Compassionate Inquiry and the Foundations of My Work
For a long time, healing has focused primarily on identifying a problem to solve.
If something wasn’t working, we looked for the broken part, the missing nutrient, or the right treatment. This approach brought huge advances in emergency care and short-term illness. But when it came to ongoing symptoms such as chronic pain, fatigue, gut problems, anxiety, and conditions that didn’t fully settle, something fundamental was missing.
Over time, a quieter shift began to take place.
Not toward fixing and control, but toward understanding.
A crucial voice in bringing this understanding together was Gabor Maté.
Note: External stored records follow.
import Mathlib

/-!
# Window cells, all `m`: the arithmetic of LEMMA GAP-2 (no Harder–Narasimhan type has a slope gap across 2)

HONEST FRAMING. Lean index of the computation cell `pub-hsemireg` (W4 widening, lattice-first seat w4-lat-2, gen 17;
doc of record `widen/W4/lat2/code17/SIGMA-CHI-w4lat2g17.md` §2e). Elementary integer arithmetic quantified over all
`m`; no abelian surface or sheaf is formalised, and nothing in this file says HC, HC_CM or HC_AV is proved. No
`sorry`, no axiom beyond the standard three, no named fact, no `def`.

CONTEXT (informal). In a coprime window cell `(n; m, 3m)` (`m` odd, `t = m - 4`), let a Harder–Narasimhan type of the
cokernel `𝒬` have a split with slopes `> 2` above and `< 2` below, `F` the top part with `c₁(F) = m·U` and rank
`r`, so `0 < 2r < mU` and `U ≤ 2t - 1 = 2m - 9` (a proper split). With the Σ-sharp certificates `Â₂ = 192`,
`B̂₂ = 0` the two LEMMA-SPLIT inequalities pin `χ(F) = 192 + 12(mU - r)`, and LEMMA CHI (theta-group descent)
says `3m² ∣ χ(F)`, i.e. `m² ∣ 16 + mU - r`; the transport congruence FM-DIV gives `3m ∣ tU - 2r`, in particular
`m ∣ (m-4)U - 2r`. Below: these are contradictory for every odd `m ≥ 9`. (No admissible piece has slope exactly
`2` either: `3m ∣ -4u` is impossible for `0 < u < 3m`.)
-/

namespace Summit.Ventures.HSemireg.WindowCellGapTwo

/-- LEMMA GAP-2, arithmetic core, for ALL odd `m ≥ 9`: the pinned Euler characteristic `m² ∣ 16 + mU - r`, the
slope bounds `0 < 2r < mU`, the properness `U ≤ 2m - 9` and the transport congruence `m ∣ (m-4)U - 2r` cannot hold
together. -/
theorem gap_two_core (m U r : ℤ) (hm : 9 ≤ m) (hodd : Odd m) (hr : 0 < r) (h2r : 2 * r < m * U)
    (hU : U ≤ 2 * m - 9) (hsq : m ^ 2 ∣ 16 + m * U - r) (hdiv : m ∣ (m - 4) * U - 2 * r) : False := by
  obtain ⟨k, hk⟩ := hsq
  have hm0 : 0 < m := by linarith
  have hmsq : 0 < m ^ 2 := by positivity
  -- the multiple is m² itself: 0 < 16 + mU - r < 2m²
  have hk1 : 1 ≤ k := by
    by_contra hcon
    have hk0 : k ≤ 0 := by omega
    have : m ^ 2 * k ≤ 0 := by nlinarith
    nlinarith
  have hk2 : k ≤ 1 := by
    by_contra hcon
    have hk3 : 2 ≤ k := by omega
    have h2 : 2 * m ^ 2 ≤ m ^ 2 * k := by nlinarith
    have hmU : m * U ≤ m * (2 * m - 9) := by nlinarith
    nlinarith
  have hk' : k = 1 := le_antisymm hk2 hk1
  subst hk'
  -- so r = 16 + mU - m², and FM-DIV reduces to m ∣ 4(U + 8)
  have hr' : r = 16 + m * U - m ^ 2 := by linarith
  have h4 : m ∣ 4 * (U + 8) := by
    obtain ⟨c, hc⟩ := hdiv
    refine ⟨2 * m - U - c, ?_⟩
    rw [hr'] at hc
    linear_combination (-1 : ℤ) * hc
  obtain ⟨a, ha⟩ := hodd
  have hU8 : m ∣ U + 8 := by
    -- Bezout by hand for odd m = 2a + 1: 4(a+1)² = (m+1)² ≡ 1 (mod m)
    have key : U + 8 = 4 * (U + 8) * (a + 1) ^ 2 - m * ((U + 8) * (m + 2)) := by rw [ha]; ring
    rw [key]
    exact dvd_sub (dvd_mul_of_dvd_left h4 _) (dvd_mul_right m _)
  obtain ⟨j, hj⟩ := hU8
  -- 2r < mU forces U ≥ 1, so 9 ≤ U + 8 ≤ 2m - 1, hence U + 8 = m
  have hU1 : 1 ≤ U := by nlinarith
  have hj1 : 1 ≤ j := by nlinarith
  have hj2 : j ≤ 1 := by nlinarith
  have hj' : j = 1 := le_antisymm hj2 hj1
  subst hj'
  -- then r = 16 - 8m < 0
  nlinarith

/-- No admissible piece of slope exactly `2`: `3m ∣ t·u - 2r` with `m·u = 2r` reads `3m ∣ -4u`, impossible for
`0 < u ≤ 2m - 8` (odd `m ≥ 5`). -/
theorem no_piece_of_slope_two (m u : ℤ) (hm : 5 ≤ m) (hodd : Odd m) (hu : 0 < u) (hu2 : u ≤ 2 * m - 8)
    (h : 3 * m ∣ (m - 4) * u - m * u) : False := by
  have h' : 3 * m ∣ 4 * u := by
    have : (m - 4) * u - m * u = -(4 * u) := by ring
    rw [this] at h
    exact (dvd_neg).1 h
  have hm3 : m ∣ 4 * u := dvd_trans (dvd_mul_left m 3) h'
  obtain ⟨a, ha⟩ := hodd
  have hmu : m ∣ u := by
    have key : u = 4 * u * (a + 1) ^ 2 - m * (u * (m + 2)) := by rw [ha]; ring
    rw [key]
    exact dvd_sub (dvd_mul_of_dvd_left hm3 _) (dvd_mul_right m _)
  obtain ⟨c, hc⟩ := hmu
  have hm0 : 0 < m := by linarith
  have hc1 : 1 ≤ c := by nlinarith
  -- u = m c ≥ m but also 3m ∣ 4u = 4mc forces 3 ∣ 4c, so c ≥ 3 and u ≥ 3m > 2m - 8
  obtain ⟨e, he⟩ := h'
  have h3c : (3 : ℤ) ∣ 4 * c := by
    refine ⟨e, ?_⟩
    have : 4 * (m * c) = 3 * m * e := by rw [← hc]; linarith
    nlinarith [this]
  have h3c' : (3 : ℤ) ∣ c := by omega
  obtain ⟨f, hf⟩ := h3c'
  have hf1 : 1 ≤ f := by omega
  nlinarith

/-- The four computed cells as instances (numerology of §2e): at `m = 21, 23, 27, 29` the types WITH a gap across 2
number `1775, 5086, 29318, 75717` of `1803, 5122, 29384, 75795`; the residual counts are `28, 36, 66, 78`. -/
theorem residual_counts :
    1803 - 1775 = 28 ∧ 5122 - 5086 = 36 ∧ 29384 - 29318 = 66 ∧ 75795 - 75717 = 78 := by norm_num

end Summit.Ventures.HSemireg.WindowCellGapTwo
What made his work so influential was not only what he contributed himself, but how he connected ideas that already existed, across medicine, psychology, neuroscience, and lived experience, into one coherent way of making sense of human health.
In books such as When the Body Says No and The Myth of Normal, Maté articulated a central insight: illness is often not a defect, but an adaptation; a meaningful response to stress, emotional suppression, and the conditions of modern life. This opened the door to a far more compassionate understanding of the body.
Gabor Mate - Trauma Expert, Founder of Compassionate Inquiry & NYT bestselling author
One of the key strands Maté helped bring into the mainstream was the understanding that the body remembers experience. The Body Keeps the Score, by Bessel van der Kolk, first discussed this idea: experiences that overwhelm us don’t simply disappear, they are held in the nervous system and the body. From this perspective, symptoms stopped looking like random faults and began to look like signs of what the body had learned in order to survive.
Another strand came from Internal Family Systems (IFS), developed by Richard Schwartz, which offered a deeply humane reframe: symptoms are not enemies, they are protective responses. Pain, tension, fatigue, and digestive symptoms were no longer seen as failures, but as adaptations. Instead of asking “What’s wrong?”, the question became “What is this body trying to protect?” This shift brings a different and powerful starting point to how healing is approached.
Peter Levine - Founder of Somatic Experiencing®
Nervous system research then provided the physiological explanation for why these ideas mattered so much. Through the work of Stephen Porges (Polyvagal Theory) and Peter Levine (Somatic Experiencing), it became clear that the body cannot repair itself while it feels under threat. Digestion, immunity, hormones, and repair all depend on the nervous system sensing safety. This helped explain why symptoms worsen under pressure, why aggressive approaches often backfire, and why rest and pacing are essential.
At the same time, relational psychology added another important layer. Thinkers such as Donald Winnicott and Carl Rogers showed that healing often happens not through fixing or correcting, but through being met. Bodies change when they feel listened to, supported, and not rushed, a principle that applies just as much to physical health as it does to emotional wellbeing.
What Gabor Maté ultimately did was bring all of these strands together into a single, compassionate framework now known as Compassionate Inquiry (CI). CI is not a technique, but a way of understanding. It views symptoms as intelligent adaptations, and centres curiosity, safety, and context.
Taken together, this body of work has fundamentally changed how we understand healing. It is no longer about fixing something broken, finding the perfect plan, or forcing change. Instead, healing becomes about restoring safety, reducing load, listening to adaptation, and working with the body rather than against it. It becomes less about doing more, and more about creating the right conditions for repair.
Complementing this understanding, gut–brain research allowed these ideas to be applied to the world of digestion. The work of Michael Gershon and Emeran Mayer showed that the gut is not separate from the nervous system, it is one of its most sensitive expressions. This allows digestive symptoms to be viewed not just in terms of food, but also stress, safety, immunity, and emotion. Food still matters, but it sits within a much bigger picture.
From this place, we stop trying to override symptoms and start listening to them. We move away from quick fixes and toward support that is paced, personalised, and rooted in safety.
Food, digestion, the nervous system, and emotional life are no longer treated as separate problems, but as parts of the same conversation.
This is the ground my work now stands on, and the place from which I support people in finding a steadier, more trusting relationship with their bodies, and a path toward health that feels both human and empowering.